* **EXERCISE OBJECTIVE**: Could you state how many lines of the material hold "Ecst"? Include nothing beyond the number.

* **DATA FOR REVIEW**:
======
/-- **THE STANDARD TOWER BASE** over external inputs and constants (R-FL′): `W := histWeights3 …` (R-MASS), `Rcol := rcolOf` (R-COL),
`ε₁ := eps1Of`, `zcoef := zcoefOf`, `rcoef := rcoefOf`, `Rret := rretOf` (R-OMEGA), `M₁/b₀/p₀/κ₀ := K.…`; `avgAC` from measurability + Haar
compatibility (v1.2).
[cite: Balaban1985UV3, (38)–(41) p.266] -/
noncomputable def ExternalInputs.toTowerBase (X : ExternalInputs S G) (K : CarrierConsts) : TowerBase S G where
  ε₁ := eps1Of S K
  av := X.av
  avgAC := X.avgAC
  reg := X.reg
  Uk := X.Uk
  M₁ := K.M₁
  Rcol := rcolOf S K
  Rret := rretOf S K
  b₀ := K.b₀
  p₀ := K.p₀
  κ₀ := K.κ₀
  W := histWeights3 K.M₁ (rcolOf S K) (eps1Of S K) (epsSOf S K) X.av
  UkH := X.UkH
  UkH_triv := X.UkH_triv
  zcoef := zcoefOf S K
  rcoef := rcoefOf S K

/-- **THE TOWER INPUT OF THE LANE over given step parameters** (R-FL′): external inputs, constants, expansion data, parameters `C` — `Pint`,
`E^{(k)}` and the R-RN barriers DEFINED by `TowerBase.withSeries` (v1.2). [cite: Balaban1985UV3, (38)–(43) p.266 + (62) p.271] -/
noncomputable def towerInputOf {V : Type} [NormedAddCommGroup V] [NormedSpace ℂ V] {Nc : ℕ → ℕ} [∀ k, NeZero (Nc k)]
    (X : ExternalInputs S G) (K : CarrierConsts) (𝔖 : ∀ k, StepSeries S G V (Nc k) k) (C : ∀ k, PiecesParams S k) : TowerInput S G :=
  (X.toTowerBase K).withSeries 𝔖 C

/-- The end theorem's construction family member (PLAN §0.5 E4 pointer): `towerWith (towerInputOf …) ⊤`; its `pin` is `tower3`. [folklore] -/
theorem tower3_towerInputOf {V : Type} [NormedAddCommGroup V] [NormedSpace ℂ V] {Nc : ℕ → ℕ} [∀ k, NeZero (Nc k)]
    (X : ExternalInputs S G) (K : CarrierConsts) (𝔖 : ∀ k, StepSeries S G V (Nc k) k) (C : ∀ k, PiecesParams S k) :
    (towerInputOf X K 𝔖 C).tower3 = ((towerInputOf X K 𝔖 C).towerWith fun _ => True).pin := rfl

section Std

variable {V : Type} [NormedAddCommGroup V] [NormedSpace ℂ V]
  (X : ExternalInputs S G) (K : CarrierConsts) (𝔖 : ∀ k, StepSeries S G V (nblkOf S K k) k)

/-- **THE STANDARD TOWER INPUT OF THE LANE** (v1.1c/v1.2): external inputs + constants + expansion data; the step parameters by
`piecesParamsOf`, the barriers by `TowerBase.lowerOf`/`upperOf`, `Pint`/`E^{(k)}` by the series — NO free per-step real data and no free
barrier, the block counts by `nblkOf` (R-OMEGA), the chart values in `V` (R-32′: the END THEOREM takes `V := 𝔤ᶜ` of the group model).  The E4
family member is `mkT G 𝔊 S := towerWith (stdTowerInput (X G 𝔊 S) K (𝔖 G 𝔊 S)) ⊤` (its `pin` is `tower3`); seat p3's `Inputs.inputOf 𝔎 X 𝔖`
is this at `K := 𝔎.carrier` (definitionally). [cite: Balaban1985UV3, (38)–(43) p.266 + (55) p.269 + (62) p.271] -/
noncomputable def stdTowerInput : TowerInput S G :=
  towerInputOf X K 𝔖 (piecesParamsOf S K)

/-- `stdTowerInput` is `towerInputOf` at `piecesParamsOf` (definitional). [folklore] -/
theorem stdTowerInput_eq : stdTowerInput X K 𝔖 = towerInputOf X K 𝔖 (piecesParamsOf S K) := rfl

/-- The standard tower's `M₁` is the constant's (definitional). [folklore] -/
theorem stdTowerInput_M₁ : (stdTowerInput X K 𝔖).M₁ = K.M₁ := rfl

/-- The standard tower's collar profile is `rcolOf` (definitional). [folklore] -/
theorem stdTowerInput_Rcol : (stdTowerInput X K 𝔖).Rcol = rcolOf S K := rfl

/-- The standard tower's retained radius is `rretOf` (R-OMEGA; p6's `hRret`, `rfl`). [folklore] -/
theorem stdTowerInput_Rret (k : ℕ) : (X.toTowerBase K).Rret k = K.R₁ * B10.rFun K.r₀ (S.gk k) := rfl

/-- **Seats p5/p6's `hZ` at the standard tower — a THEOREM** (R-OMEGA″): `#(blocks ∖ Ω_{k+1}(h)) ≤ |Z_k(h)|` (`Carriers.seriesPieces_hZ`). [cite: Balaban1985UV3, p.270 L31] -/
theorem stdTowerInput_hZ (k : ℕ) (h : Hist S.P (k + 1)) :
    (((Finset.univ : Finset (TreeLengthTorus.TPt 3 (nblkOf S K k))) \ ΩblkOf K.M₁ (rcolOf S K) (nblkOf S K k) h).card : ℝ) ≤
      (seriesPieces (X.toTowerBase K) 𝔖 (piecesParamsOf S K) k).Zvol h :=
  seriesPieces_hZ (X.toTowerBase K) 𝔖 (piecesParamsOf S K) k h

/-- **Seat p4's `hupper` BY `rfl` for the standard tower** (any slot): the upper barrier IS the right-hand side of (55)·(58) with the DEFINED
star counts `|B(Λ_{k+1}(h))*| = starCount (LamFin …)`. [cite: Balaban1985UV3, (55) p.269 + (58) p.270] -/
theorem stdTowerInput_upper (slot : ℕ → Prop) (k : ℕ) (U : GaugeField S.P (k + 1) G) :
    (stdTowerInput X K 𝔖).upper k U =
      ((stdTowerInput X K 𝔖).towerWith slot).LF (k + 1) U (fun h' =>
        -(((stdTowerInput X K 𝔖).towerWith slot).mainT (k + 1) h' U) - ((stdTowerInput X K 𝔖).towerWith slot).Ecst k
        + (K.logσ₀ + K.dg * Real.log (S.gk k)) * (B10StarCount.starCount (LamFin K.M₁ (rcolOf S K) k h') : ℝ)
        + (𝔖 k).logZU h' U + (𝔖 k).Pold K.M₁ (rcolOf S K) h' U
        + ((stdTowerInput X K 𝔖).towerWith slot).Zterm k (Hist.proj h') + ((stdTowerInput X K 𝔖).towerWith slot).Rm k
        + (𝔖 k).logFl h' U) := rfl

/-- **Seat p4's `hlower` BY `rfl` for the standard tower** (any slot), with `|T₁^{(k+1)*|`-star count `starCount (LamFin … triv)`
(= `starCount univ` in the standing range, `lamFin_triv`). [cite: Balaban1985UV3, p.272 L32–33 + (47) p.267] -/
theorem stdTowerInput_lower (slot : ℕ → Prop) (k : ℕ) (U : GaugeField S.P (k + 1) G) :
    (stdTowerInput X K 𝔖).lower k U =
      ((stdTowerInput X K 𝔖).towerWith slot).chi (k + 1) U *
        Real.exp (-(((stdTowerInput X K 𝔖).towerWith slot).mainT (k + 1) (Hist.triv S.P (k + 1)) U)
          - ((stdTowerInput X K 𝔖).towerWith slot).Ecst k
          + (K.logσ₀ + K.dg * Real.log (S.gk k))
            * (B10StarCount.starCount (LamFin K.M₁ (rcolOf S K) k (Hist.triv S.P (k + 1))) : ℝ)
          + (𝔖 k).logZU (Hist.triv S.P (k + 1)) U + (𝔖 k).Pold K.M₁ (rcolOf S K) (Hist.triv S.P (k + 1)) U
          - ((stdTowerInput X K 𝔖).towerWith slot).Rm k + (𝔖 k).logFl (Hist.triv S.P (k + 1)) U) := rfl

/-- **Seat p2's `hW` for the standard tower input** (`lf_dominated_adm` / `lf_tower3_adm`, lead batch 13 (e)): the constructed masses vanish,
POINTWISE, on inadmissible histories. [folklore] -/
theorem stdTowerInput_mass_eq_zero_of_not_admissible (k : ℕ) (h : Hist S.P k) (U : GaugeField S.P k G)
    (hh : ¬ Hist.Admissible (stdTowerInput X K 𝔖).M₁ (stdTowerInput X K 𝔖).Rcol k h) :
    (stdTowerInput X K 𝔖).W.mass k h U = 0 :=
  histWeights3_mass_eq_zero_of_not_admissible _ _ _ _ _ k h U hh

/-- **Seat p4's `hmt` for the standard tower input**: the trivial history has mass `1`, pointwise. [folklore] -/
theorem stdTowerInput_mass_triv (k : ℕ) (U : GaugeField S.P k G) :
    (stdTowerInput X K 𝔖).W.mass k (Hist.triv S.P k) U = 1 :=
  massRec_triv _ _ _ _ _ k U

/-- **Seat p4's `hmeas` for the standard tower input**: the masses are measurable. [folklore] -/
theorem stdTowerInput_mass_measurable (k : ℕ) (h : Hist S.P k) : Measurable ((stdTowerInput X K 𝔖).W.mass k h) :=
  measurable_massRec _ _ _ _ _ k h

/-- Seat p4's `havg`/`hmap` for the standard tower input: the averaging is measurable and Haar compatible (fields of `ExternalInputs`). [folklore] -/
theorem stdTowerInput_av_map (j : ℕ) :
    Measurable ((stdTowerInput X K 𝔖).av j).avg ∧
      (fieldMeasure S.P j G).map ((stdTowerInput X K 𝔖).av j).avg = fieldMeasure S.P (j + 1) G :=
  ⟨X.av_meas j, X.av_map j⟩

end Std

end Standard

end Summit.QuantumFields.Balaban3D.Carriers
======
* **RESPONSE TO THE EXERCISE**: 2